> **REQUIRED ACTION**: In the data below, one line contains "byte-identical." and a later one contains "for 𝔤ᶜ valued". Print both, with every line between them, exactly and alone.

[Stored items]
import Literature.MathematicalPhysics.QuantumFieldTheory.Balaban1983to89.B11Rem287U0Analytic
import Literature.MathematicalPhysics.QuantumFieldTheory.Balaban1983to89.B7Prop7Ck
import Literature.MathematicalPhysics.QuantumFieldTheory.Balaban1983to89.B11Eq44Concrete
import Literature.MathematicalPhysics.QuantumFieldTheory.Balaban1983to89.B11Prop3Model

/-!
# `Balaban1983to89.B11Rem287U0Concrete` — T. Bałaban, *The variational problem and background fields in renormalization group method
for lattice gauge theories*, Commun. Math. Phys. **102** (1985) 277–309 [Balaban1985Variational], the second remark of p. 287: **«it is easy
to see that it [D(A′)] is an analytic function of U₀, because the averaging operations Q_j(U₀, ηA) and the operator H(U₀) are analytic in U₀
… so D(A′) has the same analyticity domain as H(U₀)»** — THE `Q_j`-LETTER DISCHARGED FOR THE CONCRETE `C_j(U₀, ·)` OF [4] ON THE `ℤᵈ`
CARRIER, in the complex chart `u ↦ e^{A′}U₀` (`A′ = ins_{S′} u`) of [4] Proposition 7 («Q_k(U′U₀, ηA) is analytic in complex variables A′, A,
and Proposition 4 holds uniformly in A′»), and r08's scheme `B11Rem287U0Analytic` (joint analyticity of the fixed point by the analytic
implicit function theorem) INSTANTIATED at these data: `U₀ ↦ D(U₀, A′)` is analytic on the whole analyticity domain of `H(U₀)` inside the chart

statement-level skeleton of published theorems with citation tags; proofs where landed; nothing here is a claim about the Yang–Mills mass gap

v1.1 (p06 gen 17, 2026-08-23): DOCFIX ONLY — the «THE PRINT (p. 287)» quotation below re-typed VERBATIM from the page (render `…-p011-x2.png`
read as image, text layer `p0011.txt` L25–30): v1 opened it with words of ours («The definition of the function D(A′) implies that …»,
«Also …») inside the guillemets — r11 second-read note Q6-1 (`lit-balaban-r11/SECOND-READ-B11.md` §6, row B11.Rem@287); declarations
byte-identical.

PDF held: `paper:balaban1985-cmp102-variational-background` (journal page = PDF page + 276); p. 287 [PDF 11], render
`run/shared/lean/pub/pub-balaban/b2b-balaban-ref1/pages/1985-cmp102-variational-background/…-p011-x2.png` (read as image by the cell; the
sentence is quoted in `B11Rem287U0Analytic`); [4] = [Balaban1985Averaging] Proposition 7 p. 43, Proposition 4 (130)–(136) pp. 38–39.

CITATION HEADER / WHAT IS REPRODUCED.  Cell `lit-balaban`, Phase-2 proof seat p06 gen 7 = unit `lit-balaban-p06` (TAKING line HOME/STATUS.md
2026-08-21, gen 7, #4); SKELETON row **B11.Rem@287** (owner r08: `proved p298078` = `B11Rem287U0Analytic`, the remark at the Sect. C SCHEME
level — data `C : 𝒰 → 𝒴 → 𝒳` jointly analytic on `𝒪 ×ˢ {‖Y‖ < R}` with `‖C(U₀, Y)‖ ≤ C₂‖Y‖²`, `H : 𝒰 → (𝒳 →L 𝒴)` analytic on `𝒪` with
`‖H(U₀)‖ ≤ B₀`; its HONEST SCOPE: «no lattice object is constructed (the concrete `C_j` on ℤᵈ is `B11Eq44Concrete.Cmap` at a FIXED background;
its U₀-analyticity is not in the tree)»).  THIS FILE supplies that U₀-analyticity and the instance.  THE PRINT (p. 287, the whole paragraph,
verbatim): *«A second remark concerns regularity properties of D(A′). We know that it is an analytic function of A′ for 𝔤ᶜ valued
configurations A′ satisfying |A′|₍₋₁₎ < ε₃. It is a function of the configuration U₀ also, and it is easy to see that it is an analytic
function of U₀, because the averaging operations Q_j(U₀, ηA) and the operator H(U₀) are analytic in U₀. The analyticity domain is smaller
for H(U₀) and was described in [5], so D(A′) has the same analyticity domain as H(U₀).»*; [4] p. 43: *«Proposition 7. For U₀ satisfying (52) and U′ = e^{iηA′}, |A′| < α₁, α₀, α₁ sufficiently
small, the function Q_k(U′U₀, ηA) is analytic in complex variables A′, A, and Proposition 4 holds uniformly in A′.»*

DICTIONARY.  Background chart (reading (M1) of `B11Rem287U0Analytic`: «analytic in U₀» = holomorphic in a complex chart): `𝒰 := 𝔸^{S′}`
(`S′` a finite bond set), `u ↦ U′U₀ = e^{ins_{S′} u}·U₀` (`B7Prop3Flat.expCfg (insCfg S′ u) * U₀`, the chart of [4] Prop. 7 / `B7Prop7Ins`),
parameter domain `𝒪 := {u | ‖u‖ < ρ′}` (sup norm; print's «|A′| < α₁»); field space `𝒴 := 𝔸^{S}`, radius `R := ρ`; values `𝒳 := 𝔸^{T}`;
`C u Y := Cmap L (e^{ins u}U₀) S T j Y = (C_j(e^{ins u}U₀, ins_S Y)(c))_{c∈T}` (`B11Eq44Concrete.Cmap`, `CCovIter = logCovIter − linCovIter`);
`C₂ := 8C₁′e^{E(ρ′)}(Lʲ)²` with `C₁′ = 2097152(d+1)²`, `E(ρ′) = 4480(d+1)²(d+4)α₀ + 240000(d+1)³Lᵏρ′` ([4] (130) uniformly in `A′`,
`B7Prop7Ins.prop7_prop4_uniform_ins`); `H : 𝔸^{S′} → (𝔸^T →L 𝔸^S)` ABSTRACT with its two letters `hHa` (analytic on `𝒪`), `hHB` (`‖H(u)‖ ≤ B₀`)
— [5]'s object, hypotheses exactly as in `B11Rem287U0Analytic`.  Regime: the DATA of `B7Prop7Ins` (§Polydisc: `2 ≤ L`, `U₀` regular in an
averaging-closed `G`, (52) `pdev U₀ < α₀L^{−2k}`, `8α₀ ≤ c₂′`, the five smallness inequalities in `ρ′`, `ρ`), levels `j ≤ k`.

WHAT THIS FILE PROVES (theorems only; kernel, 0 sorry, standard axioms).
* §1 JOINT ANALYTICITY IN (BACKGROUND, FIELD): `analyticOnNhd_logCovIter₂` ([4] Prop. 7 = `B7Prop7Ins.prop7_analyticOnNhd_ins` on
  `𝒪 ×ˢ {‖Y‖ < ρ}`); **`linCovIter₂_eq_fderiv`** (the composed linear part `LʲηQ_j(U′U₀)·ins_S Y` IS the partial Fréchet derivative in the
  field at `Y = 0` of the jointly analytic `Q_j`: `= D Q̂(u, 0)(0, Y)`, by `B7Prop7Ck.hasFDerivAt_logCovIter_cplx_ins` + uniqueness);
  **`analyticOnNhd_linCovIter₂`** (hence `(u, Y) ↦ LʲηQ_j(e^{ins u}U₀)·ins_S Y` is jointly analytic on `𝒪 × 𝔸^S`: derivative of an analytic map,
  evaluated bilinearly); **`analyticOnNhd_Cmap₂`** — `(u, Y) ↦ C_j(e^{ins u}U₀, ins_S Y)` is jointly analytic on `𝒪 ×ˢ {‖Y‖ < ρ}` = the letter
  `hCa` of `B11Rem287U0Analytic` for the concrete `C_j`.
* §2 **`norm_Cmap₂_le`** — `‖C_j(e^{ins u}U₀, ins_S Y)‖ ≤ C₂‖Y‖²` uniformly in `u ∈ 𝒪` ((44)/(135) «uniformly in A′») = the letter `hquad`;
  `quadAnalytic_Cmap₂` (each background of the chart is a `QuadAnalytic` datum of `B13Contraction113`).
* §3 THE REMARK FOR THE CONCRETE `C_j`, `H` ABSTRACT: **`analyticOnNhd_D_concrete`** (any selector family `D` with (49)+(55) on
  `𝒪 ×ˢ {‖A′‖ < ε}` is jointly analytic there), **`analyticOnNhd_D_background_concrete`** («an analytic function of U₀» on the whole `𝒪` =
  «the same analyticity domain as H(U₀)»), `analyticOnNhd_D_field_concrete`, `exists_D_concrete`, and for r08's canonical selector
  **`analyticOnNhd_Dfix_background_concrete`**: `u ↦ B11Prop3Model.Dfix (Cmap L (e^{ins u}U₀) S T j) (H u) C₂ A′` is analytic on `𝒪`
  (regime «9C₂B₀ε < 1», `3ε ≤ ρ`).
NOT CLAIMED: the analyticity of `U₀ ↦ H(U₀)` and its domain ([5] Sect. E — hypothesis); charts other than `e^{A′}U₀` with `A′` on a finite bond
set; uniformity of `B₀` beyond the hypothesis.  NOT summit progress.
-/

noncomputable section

> **SOLUTION BELOW**:
byte-identical.

PDF held: `paper:balaban1985-cmp102-variational-background` (journal page = PDF page + 276); p. 287 [PDF 11], render
`run/shared/lean/pub/pub-balaban/b2b-balaban-ref1/pages/1985-cmp102-variational-background/…-p011-x2.png` (read as image by the cell; the
sentence is quoted in `B11Rem287U0Analytic`); [4] = [Balaban1985Averaging] Proposition 7 p. 43, Proposition 4 (130)–(136) pp. 38–39.

CITATION HEADER / WHAT IS REPRODUCED.  Cell `lit-balaban`, Phase-2 proof seat p06 gen 7 = unit `lit-balaban-p06` (TAKING line HOME/STATUS.md
2026-08-21, gen 7, #4); SKELETON row **B11.Rem@287** (owner r08: `proved p298078` = `B11Rem287U0Analytic`, the remark at the Sect. C SCHEME
level — data `C : 𝒰 → 𝒴 → 𝒳` jointly analytic on `𝒪 ×ˢ {‖Y‖ < R}` with `‖C(U₀, Y)‖ ≤ C₂‖Y‖²`, `H : 𝒰 → (𝒳 →L 𝒴)` analytic on `𝒪` with
`‖H(U₀)‖ ≤ B₀`; its HONEST SCOPE: «no lattice object is constructed (the concrete `C_j` on ℤᵈ is `B11Eq44Concrete.Cmap` at a FIXED background;
its U₀-analyticity is not in the tree)»).  THIS FILE supplies that U₀-analyticity and the instance.  THE PRINT (p. 287, the whole paragraph,
verbatim): *«A second remark concerns regularity properties of D(A′). We know that it is an analytic function of A′ for 𝔤ᶜ valued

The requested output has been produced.